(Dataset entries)
>>

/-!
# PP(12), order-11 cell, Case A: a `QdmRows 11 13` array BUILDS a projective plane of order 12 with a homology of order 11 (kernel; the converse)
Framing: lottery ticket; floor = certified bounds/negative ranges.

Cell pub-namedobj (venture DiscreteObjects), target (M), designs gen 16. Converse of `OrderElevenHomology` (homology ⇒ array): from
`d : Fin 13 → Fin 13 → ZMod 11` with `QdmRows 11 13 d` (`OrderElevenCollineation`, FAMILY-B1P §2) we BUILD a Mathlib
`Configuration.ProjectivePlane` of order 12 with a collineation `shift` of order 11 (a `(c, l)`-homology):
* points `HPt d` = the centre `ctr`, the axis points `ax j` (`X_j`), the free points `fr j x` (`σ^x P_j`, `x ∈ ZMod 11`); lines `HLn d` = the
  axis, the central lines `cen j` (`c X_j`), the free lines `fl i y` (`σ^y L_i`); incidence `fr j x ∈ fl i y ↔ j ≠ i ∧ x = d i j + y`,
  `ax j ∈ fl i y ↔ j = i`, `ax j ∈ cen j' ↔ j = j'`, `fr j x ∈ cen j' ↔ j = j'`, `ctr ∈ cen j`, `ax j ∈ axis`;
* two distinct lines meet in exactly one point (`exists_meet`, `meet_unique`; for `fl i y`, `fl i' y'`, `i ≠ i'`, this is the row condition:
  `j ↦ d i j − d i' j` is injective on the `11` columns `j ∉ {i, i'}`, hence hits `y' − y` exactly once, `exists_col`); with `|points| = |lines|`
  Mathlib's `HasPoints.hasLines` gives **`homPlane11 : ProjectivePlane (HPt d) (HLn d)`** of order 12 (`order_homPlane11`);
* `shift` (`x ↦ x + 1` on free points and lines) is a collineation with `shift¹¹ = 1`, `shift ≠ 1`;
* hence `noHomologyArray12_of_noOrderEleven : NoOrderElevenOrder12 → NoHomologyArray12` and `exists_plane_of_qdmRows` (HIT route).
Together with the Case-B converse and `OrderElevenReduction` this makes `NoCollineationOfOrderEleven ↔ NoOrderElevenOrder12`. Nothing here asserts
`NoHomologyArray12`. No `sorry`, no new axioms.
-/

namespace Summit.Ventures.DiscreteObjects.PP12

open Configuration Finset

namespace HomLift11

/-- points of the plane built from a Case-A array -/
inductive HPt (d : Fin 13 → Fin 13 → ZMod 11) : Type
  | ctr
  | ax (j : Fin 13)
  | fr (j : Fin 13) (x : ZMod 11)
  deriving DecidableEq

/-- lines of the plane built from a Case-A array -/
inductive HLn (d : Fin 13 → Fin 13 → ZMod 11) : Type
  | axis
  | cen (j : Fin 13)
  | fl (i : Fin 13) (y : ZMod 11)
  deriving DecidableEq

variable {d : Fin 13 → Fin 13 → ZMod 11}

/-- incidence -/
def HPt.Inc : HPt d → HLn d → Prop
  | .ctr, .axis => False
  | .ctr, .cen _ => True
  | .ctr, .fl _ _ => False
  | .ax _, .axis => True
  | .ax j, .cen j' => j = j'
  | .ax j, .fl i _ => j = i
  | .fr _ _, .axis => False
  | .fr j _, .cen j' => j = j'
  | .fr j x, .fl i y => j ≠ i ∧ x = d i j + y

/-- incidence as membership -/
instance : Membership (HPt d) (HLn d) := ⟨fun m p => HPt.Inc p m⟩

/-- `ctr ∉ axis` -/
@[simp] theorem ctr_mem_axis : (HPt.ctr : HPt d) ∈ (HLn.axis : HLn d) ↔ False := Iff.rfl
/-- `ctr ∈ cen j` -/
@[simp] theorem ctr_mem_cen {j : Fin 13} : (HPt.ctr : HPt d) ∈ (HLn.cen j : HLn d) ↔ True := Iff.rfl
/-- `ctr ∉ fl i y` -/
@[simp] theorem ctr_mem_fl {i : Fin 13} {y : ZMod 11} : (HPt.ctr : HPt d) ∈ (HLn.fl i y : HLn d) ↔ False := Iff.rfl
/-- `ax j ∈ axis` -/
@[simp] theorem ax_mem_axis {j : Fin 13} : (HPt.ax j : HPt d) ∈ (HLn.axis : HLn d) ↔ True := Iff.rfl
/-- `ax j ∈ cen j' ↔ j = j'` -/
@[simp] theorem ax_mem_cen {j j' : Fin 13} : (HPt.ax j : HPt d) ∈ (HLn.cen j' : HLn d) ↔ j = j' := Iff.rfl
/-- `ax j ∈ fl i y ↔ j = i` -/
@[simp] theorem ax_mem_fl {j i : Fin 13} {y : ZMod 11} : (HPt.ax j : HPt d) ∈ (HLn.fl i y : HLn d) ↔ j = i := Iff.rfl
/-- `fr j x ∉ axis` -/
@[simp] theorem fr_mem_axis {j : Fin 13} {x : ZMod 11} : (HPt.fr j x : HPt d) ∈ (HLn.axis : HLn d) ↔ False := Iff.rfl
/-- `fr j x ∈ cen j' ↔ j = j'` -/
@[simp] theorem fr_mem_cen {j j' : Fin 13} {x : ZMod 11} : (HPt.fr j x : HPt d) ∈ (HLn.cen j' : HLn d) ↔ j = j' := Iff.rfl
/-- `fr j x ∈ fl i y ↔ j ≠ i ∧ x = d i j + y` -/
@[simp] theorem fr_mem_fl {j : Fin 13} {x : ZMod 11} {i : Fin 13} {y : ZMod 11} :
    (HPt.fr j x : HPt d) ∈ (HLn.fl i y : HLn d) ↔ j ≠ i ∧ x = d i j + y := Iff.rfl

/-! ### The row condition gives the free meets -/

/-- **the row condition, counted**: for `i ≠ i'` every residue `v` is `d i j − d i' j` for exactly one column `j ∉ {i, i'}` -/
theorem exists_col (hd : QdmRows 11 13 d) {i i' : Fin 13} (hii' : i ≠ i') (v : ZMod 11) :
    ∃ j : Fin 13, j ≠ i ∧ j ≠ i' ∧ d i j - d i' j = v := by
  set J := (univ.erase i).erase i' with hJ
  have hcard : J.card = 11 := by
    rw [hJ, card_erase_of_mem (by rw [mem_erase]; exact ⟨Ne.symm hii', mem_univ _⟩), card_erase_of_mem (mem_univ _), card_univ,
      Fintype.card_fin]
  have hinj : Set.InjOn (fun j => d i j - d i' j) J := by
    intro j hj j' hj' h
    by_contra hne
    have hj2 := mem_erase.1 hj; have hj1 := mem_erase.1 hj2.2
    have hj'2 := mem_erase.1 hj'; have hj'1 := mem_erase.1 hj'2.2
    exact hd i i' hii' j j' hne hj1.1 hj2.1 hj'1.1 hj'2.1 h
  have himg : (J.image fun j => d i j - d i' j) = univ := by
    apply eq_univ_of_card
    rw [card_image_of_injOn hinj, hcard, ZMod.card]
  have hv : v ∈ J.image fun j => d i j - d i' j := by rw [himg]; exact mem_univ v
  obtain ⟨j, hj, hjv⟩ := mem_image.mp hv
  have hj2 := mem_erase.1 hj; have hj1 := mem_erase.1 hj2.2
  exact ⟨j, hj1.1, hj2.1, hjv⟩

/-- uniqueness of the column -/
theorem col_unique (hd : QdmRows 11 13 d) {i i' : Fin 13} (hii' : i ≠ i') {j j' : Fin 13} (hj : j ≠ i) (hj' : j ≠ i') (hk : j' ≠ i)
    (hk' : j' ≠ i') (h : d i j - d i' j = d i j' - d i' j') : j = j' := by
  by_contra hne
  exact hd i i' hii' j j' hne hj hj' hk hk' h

<<

Exercise details: What is the number of lines in the entries above that contain the word "inductive"? Answer with that number only.

Answer box: 2